Evolution is caused by mutations in the DNA of organisms. Mutations change the properties of proteins, which are machines that carry out the functions necessary for life. Mutations have either a positive or negative effect on the survival and propagation of organisms and are submitted to natural selection. Evolution can be mimicked in the laboratory by directed or random mutagenesis of the DNA that encodes for a protein. In directed mutation one specifically selected building block of the protein is changed into another, whereas in random mutagenesis the changes are made randomly.

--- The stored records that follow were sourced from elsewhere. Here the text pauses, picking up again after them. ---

import Summits.KontsevichZagierPeriods.KontsevichZagierPeriods.Theses.KinematicFormulas
import Literature.NumberTheory.Transcendental.KZProductIdeal
import Literature.NumberTheory.Transcendental.KZLogCalculusProofs

/-!
# Crux `KinematicPlaneConvexR` (stmt-KontsevichZagierPeriods-10736) — skeleton line `birth`

Route: route-KontsevichZagierPeriods-KinematicFormulas (the PLANE ENGINE, crux rank 2).

The crux says: for all NON-EMPTY compact convex ℚ-semialgebraic `K, L ⊂ ℝ²`, Blaschke's principal
kinematic relator in the tan-half-angle chart of `SE(2)`,
`[Inc(K,L), 2/(1+t²)] − [ℝ_t × K, 2/(1+t²)] − [ℝ_t × L, 2/(1+t²)] − [LineHit K × LineHit L, 4/((1+t²)(1+t′²))]`,
lies in `KZ.relations` (values: `(2πA_K + 2πA_L + L_K L_L) − 2πA_K − 2πA_L − L_K L_L = 0`).

Skeleton = the classical proof's own joints (Minkowski/Steiner/Cauchy–Crofton), with the surface-area
measure `dS_K` (which has ATOMS at the flat edges of a semialgebraic `K` — the crux's named risk)
SMEARED into a top-dimensional Lebesgue integral by the STEINER SHELLS
`Shell_ε(K) = {y ∉ K | dist(y, K) ≤ ε}`: for every continuous `f` on `S¹` and every non-empty compact
convex `K ⊂ ℝ²` (point, segment or body alike)
`∫_{Shell_ε K} f(n_K(y)) dy = ε ∫ f dS_K + (ε²/2) ∫_{S¹} f`, hence
`4·∫_{Shell_{1/2} K} f∘n_K − ∫_{Shell_1 K} f∘n_K = ∫ f dS_K` EXACTLY and UNIFORMLY (integer coefficients,
no limits). The intermediate representations are the PRODUCTS
`Y_ε = [Shell_ε(K) × LineHit L, 2/(1+t²)]` (value `(ε L_K + π ε²)·L_L`), and the crux splits as
* `stub_shellReps`            — ADMISSIBILITY: the shells `[Shell_{1/2} K, 1]`, `[Shell_1 K, 1]` and the
                                 hitting set `[LineHit K, 2/(1+t²)]` ARE integral representations
                                 (ℚ-semialgebraic by Tarski–Seidenberg; bounded, resp. `2/(1+t²)`-dominated);
* `stub_steinerCrofton`       — STEINER + CAUCHY–CROFTON INSIDE THE RULES, one body, in the plane:
                                 `4·[Shell_{1/2} K, 1] − [Shell_1 K, 1] − [LineHit K, 2/(1+t²)] ∈ KZ.relations`
                                 (value `4(L_K/2 + π/4) − (L_K + π) − L_K = 0`);
* `stub_kinematicShellTransfer` — THE KINEMATIC CORE: `[Inc] − [ℝ×K] − [ℝ×L] − 4·[Y_{1/2}] + [Y_1] ∈ KZ.relations`
                                 (value `L_K L_L − (2L_K + π − L_K − π) L_L = 0`): fibrewise in the rotation
                                 `t` the Minkowski mixed-area identity
                                 `A(K ⊕ M_t) − A(K) − A(M_t) = 2A(K, M_t) = 4∫_{Shell_{1/2}K} h_{M_t}∘n_K − ∫_{Shell_1 K} h_{M_t}∘n_K`
                                 (`M_t = −R_φ L`), then the torus shear `φ ↦ φ − θ(n_K(y))` (a Möbius change of
                                 variables in `t` with coefficients semialgebraic in `y`, Jacobian absorbed by
                                 `2/(1+t²)`) decouples `y` from `t`, and Cauchy's formula for `L`
                                 (`[ℝ_t, 2h_L(n_t)/(1+t²)] ~ [LineHit L, 2/(1+t²)]`, by Newton–Leibniz in `p` and
                                 the HALF-TURN splitting `φ ∈ [0,π) ⊔ [π,2π)` — never "divide by 2").
`KinematicPlaneConvexR_of_stubs` (arrow form: stub₁-sig → stub₂-sig → stub₃-sig → crux unfolded verbatim) re-assembles them
with REAL glue from the tree, and `KinematicPlaneConvexR_of : KinematicPlaneConvexR` feeds the three stubs in BY NAME: the right-ideal property of
`KZ.relations` (`KZ.mul_mem_relations_right_holds`, multiplying the plane relation by `[LineHit L]`),
`KZ.of_mul_of` / `IntegralRep.prod` (the products `Y_ε` and `LineHit K × LineHit L`), and the congruence
`KZ.of_sub_of_mem_relations_of_eqOn` (identifying `[LineHit K].prod [LineHit L]` with the crux's `r₃`).
No stub gives the crux or the summit on its own (each is one joint of a three-joint chain).

Disproof used: none on file (`ledger crux ls stmt-KontsevichZagierPeriods-10736`: no workfiles, no
Disproof.lean; `ledger negatives`: the only negative of the summit is the predecessor KinematicPlaneConvex,
stmt-5394, killed by `L = ∅` — every stub here carries `K.Nonempty` / `L.Nonempty`, and the values above
are checked on points, segments and bodies).
-/

set_option linter.dupNamespace false
/-- **`χ • g` is globally `C^n`** when the smooth cutoff `χ` has support inside an open set on
which `g` is `C^n` (off that set the product vanishes near every point). [folklore] -/
theorem contDiff_smul_of_contDiffOn {χ : ℂ → ℝ} (hχ : ContDiff ℝ ∞ χ) {g : ℂ → Y} {U : Set ℂ}
    {n : ℕ} (hU : IsOpen U) (hg : ContDiffOn ℝ n g U) (hχU : tsupport χ ⊆ U) :
    ContDiff ℝ n fun z => χ z • g z := by
  rw [contDiff_iff_contDiffAt]
  intro z
  by_cases hz : z ∈ U
  · exact (hχ.of_le (by exact_mod_cast le_top)).contDiffAt.smul (hg.contDiffAt (hU.mem_nhds hz))
  · have hz' : z ∉ tsupport χ := fun h => hz (hχU h)
    have hev : (fun z => χ z • g z) =ᶠ[𝓝 z] fun _ => (0 : Y) := by
      filter_upwards [notMem_tsupport_iff_eventuallyEq.1 hz'] with w hw
      simp [hw]
    exact (contDiffAt_const (c := (0 : Y))).congr_of_eventuallyEq hev

/-- **The derivative of `χ • g` at every point**, when `g` is differentiable on an open set
containing the support of the smooth cutoff `χ`: `D(χ g)(z) = χ z • Dg(z) + Dχ(z) ⊗ g z` (both
sides vanish off the support). [folklore] -/
theorem hasFDerivAt_cutoff_smul {χ : ℂ → ℝ} (hχ : ContDiff ℝ ∞ χ) {g : ℂ → Y} {U : Set ℂ}
    (hg : ∀ z ∈ U, DifferentiableAt ℝ g z) (hχU : tsupport χ ⊆ U) (z : ℂ) :
    HasFDerivAt (fun z => χ z • g z) (χ z • fderiv ℝ g z + (fderiv ℝ χ z).smulRight (g z)) z := by
  by_cases hz : z ∈ U
  · exact ((hχ.differentiable (by simp)) z).hasFDerivAt.smul (hg z hz).hasFDerivAt
  · have hz' : z ∉ tsupport χ := fun h => hz (hχU h)
    have hχ0 : χ =ᶠ[𝓝 z] fun _ => 0 := notMem_tsupport_iff_eventuallyEq.1 hz'
    have h1 : χ z = 0 := hχ0.self_of_nhds
    have h2 : fderiv ℝ χ z = 0 := by rw [hχ0.fderiv_eq, fderiv_const_apply]
    have hev : (fun z => χ z • g z) =ᶠ[𝓝 z] fun _ => (0 : Y) := by
      filter_upwards [hχ0] with w hw
      simp [hw]
    have h3 : χ z • fderiv ℝ g z + (fderiv ℝ χ z).smulRight (g z) = 0 := by
      rw [h1, h2, zero_smul, zero_add]
      ext1
      simp
    rw [h3]
    exact (hasFDerivAt_const (0 : Y) z).congr_of_eventuallyEq hev

/-- Bounds for the first two derivatives of a smooth compactly supported cutoff (both `χ` and
`Dχ` are Lipschitz, being smooth with compact support). [folklore] -/
theorem exists_cutoff_fderiv_bounds {χ : ℂ → ℝ} (hχ : ContDiff ℝ ∞ χ) (hχc : HasCompactSupport χ) :
    ∃ c : ℝ, 0 ≤ c ∧ (∀ z, ‖fderiv ℝ χ z‖ ≤ c) ∧ ∀ z, ‖fderiv ℝ (fderiv ℝ χ) z‖ ≤ c := by
  have hD : ContDiff ℝ ∞ (fderiv ℝ χ) := (contDiff_infty_iff_fderiv.1 hχ).2
  obtain ⟨C₁, hC₁⟩ := hχ.lipschitzWith_of_hasCompactSupport hχc (by simp)
  obtain ⟨C₂, hC₂⟩ := hD.lipschitzWith_of_hasCompactSupport (hχc.fderiv (𝕜 := ℝ)) (by simp)
  refine ⟨max C₁ C₂, by positivity, fun z => ?_, fun z => ?_⟩
  · exact (norm_fderiv_le_of_lipschitz ℝ hC₁).trans (by exact_mod_cast le_max_left _ _)
  · exact (norm_fderiv_le_of_lipschitz ℝ hC₂).trans (by exact_mod_cast le_max_right _ _)

/-- Sup and Hölder bounds for a smooth compactly supported cutoff and its derivative:
`‖χ‖ ≤ c`, `[χ]_s ≤ c`, `‖Dχ‖ ≤ c`, `[Dχ]_s ≤ c` for one constant `c` (`0 ≤ s ≤ 1`). [folklore] -/
theorem exists_cutoff_holder_bounds {χ : ℂ → ℝ} (hχ : ContDiff ℝ ∞ χ) (hχc : HasCompactSupport χ)
    {s : ℝ} (hs0 : 0 ≤ s) (hs1 : s ≤ 1) :
    ∃ c : ℝ, 0 ≤ c ∧ (∀ z, ‖χ z‖ ≤ c) ∧ (∀ z z', ‖χ z - χ z'‖ ≤ c * ‖z - z'‖ ^ s) ∧
      (∀ z, ‖fderiv ℝ χ z‖ ≤ c) ∧
      ∀ z z', ‖fderiv ℝ χ z - fderiv ℝ χ z'‖ ≤ c * ‖z - z'‖ ^ s := by
  obtain ⟨c, hc, hc₁, hc₂⟩ := exists_cutoff_fderiv_bounds hχ hχc
  obtain ⟨c₀, hc₀⟩ := hχ.continuous.bounded_above_of_compact_support hχc
  have hc₀' : 0 ≤ c₀ := (norm_nonneg _).trans (hc₀ 0)
  have hd : Differentiable ℝ χ := hχ.differentiable (by simp)
  have hdD : Differentiable ℝ (fderiv ℝ χ) :=
    (contDiff_infty_iff_fderiv.1 hχ).2.differentiable (by simp)
  have hH := holder_of_norm_fderiv_le hd hs0 hs1 hc₀ hc₁
  have hH' := holder_of_norm_fderiv_le hdD hs0 hs1 hc₁ hc₂
  have hd0 : ∀ z z' : ℂ, 0 ≤ ‖z - z'‖ ^ s := fun z z' => Real.rpow_nonneg (norm_nonneg _) _
  exact ⟨2 * c₀ + 3 * c, by positivity, fun z => (hc₀ z).trans (by linarith),
    fun z z' => (hH z z').trans (mul_le_mul_of_nonneg_right (by linarith) (hd0 z z')),
    fun z => (hc₁ z).trans (by linarith),
    fun z z' => (hH' z z').trans (mul_le_mul_of_nonneg_right (by linarith) (hd0 z z'))⟩

end General

section LocOne

variable {Y : Type*} [NormedAddCommGroup Y] [NormedSpace ℝ Y] {r : ℝ≥0}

One example for random mutagenesis is DNA family shuffling, where the DNA of different organisms encoding for the same protein is cut into small pieces and reassembled into DNA that contains parts originated from different organisms. This creates a high amount of different variants from which the variant with the desired target function can be selected by using a method called phage display, which is a laboratory version of natural selection. In phage display, the mutated protein is displayed on the surface of a bacterial virus called phage. The phage contains the DNA encoding for the protein expressed (displayed) on the phage surface, and thus the function of the protein is connected with the DNA encoding it.
We used directed mutagenesis and DNA family shuffling to alter the function of the protein avidin. Avidin is a highly stable protein that tightly binds to the small molecule biotin. It can be found in a variety of organisms including vertebrates, fungi and bacteria. Its function and structural properties makes it a good candidate to develop life sciences applications where immobilization of molecules is required. We were able to alter the function and structural properties of avidin using DNA family shuffling in combination with phage display and by applying directed mutagenesis. In addition we characterized avidin from zebrafish.